Even the narrow window of legality introduced in England and Wales did not exist for gay men in Scotland. Gay sex remained illegal and being gay was highly stigmatised. I can remember when I was young being confidently told that we didn’t have any gay people in Scotland. There was a modicum of truth in that, for many gay Scots the way that they dealt with their sexuality was to take the train south to the bright lights of London at the earliest opportunity.

It wasn’t until 1980 that the law in Scotland was brought into line with the law in England and Wales. Ironically it took Margaret Thatcher’s first government to impose it on the social dinosaurs of the Scottish Labour Party. But it wasn’t the change in the law which brought about a change in Scottish social attitudes. It was the Aids crisis of the 1980s.

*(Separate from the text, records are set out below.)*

import Summits.QuantumFields.BalabanUV.T4Continuum.Support.DirichletStarSlabMode
import Summits.QuantumFields.BalabanUV.T4Continuum.Support.DirichletStarClassPoincare
import Summits.QuantumFields.BalabanUV.T4Continuum.Support.RegionGaugeFixedVectorTop
import Summits.QuantumFields.BalabanUV.Beta.GAN24.DirichletBoxTwoLevel

/-!
# T⁴ programme, spine node NE2 (U1a), sub-row Δ1 «NE2⁰-Dirichlet» — THE OUTER NORMAL LAYER OF THE ONE-BLOCK SLAB AND THE
# RENORMALISED PLANTING: the slab normal mode splits as `slabA = ρ + χ` (interior normal bonds = REGULAR coarse indices, `nch = L^d`;
# the outer normal layer `χ` = DEFICIENT coarse indices, `nch = L^{d−1}`), and the owner's renormalised injection `J̃` plants it as
# `J̃·slabA_k = (√(L^d))⁻¹·(slabA_{k+1} + (√L − 1)·χ_{k+1})` — the outer layer is AMPLIFIED by `√L`

NE2 formalisation swarm `b2b-balaban-t4-ne2-formalise-*`, LEAF PROVER 02 (gen 7), supplier item «Δ1-VEC-W3̃-SLAB-NOGO» (owner ruling R29
successor item (iii) «W3/W3̃ two-level injected laws for the star towers», NEGATIVE side), file 1 of 3.  On the owner's (t4-ne2-p1 gen 13)
`Support/DirichletStarSlabMode` (p228269: the one-block slab `slabS M i`, its star `i`-bonds `star_slab_iff`, the mode `slabA`,
`curlR_slabA = 0`, `gradR_conjTranspose_slabA = 0`, the column count `sum_coord`, `nsq_slabA_le`), `Support/DirichletSubregionRenormTower`
(p228571: `nch`, `JnR`) and leaf-07-g7's `Support/DirichletStarSiblingClasses` (p229650: `card_cube : L^d = mult·nch`, `mult ∈ {1, L}`):

 * §1 curl-free normal profiles: any field `[ν = i]·f(x_i)` has zero torus curl (`CurlOp_mulVec_profile`);
 * §2 THE OUTER NORMAL LAYER `chi n M i` (= `1` on the star `i`-bonds `(x,i)` with `x ∉ Ω`, i.e. `(x_i).val = n·M_i − 1`) and the FIRST
   INTERIOR LAYER `psi n M i` (= `1` on the sites `x ∈ Ω` with `(x_i).val = 0`): `ext_chi`, **`curlR_chi = 0`**,
   **`gradR_conjTranspose_chi : ∂_Ωᴴ χ = n·ψ`** (the layer charge);
 * §3 counts: `nsq chi = nsq psi = #columns`, `#columns (L·n) = L^{d−1}·#columns (n)`; the slab IS a coordinate box (`isCoordBox_slabS`);
 * §4 along the tower `n_k = L^k`: `JnR_mulVec_apply`, the class sizes `nch = L^d` (parent site in `Ω_k`) ∕ `L^{d−1}` (parent site
   outside), and the PLANTING IDENTITIES **`JnR_chi : J̃_k χ_k = (√(L^{d−1}))⁻¹ χ_{k+1}`**,
   **`JnR_slabA : J̃_k slabA_k = (√(L^d))⁻¹·(slabA_{k+1} + (√L − 1)·χ_{k+1})`**.

Files 2–3 (`Support/DirichletStarSlabLayerEnergy`, `Support/DirichletStarRenormSlabNoGo`; tools `Support/RegionNormPairingTools`) turn this into a KERNEL NO-GO: the renormalised
injected law W3̃ displayed in `DirichletStarRenormTower.towerLimitRate_star_renorm_of_sq` cannot hold at any geometric rate faster than
`(√L)⁻¹` on the slab.

HONEST FRAMING (T4-DAG p. 1).  Lattice geometry and bookkeeping at MODEL level (`U = 1`, ONE region — the one-block slab —, ONE averaging
scale, finite torus); statements / conventions OURS ([folklore]); nothing analytic is discharged here; NE2 (U1a) NOT proved; spine 0/9 unchanged;
NOT [B9] (3.16)/(3.23)–(3.27) as printed; NOT infinite volume, NOT a mass gap, NOT the Clay problem, NOT summit progress.  HONEST DEPENDENCY:
continuum YM on T⁴ ⇐ BetaPertH ∧ nine spine estimates (0/9 proved); BetaPertH ⇐ (D1) ∧ (D4) ∧ CAP+tail; G-an2-4 gates asym, D1 and NE2/3/4.
No `sorry`.
-/

noncomputable section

As the magnitude of the epidemic revealed itself, thousands of gay men and lesbians all across the Western world, including Scotland, realised that we were staring death in the face. Our choices were stark. Die in silence, or die fighting for our rights. By the thousands, we chose the latter. The 1980s were characterised by closet doors popping open all over the place, mine amongst them. As Scottish lesbians and gay men came out of the closet, heterosexual Scots realised that Scotland did have gay and lesbian people, and they weren’t the monsters of the tabloid gutter press, they were friends, family, colleagues and acquaintances. That’s what started the sea change in Scottish social attitudes. Not the Labour Party. Not any political party. Not even a non-party campaign. It was thousands of ordinary LGBT Scots and their heterosexual families and friends.

It wasn’t all plain sailing. There was the bitter campaign supported by the Daily Record in the naughties to prevent the repeal of Thatcher’s law preventing schools from mentioning homosexuality and thus preventing them from campaigning against homophobic bullying. But we won, and progress continued.

In 2015 and 2016 the Rainbow Europe index voted Scotland the best country in Europe for lesbian, gay, bisexual, transgender and intersex equality and human rights.

There might not be any significant anniversary for LGBTQ rights in Scotland this year, but we still have reason to celebrate. From being one of the last countries to remove the death penalty for gay sex, one of the last to decriminalise homosexuality, and from being one of the most repressive countries in Europe for LGBTQ people, Scotland has transformed itself into the country with the most progressive rights in the world.

That’s something we can all, gay or straight, be very proud of. As we celebrate, we must never forget the thousands who died in the epidemic. Our equality and social acceptance today is a testament to their suffering, and a testament to the good sense and respect for human rights of the people of Scotland.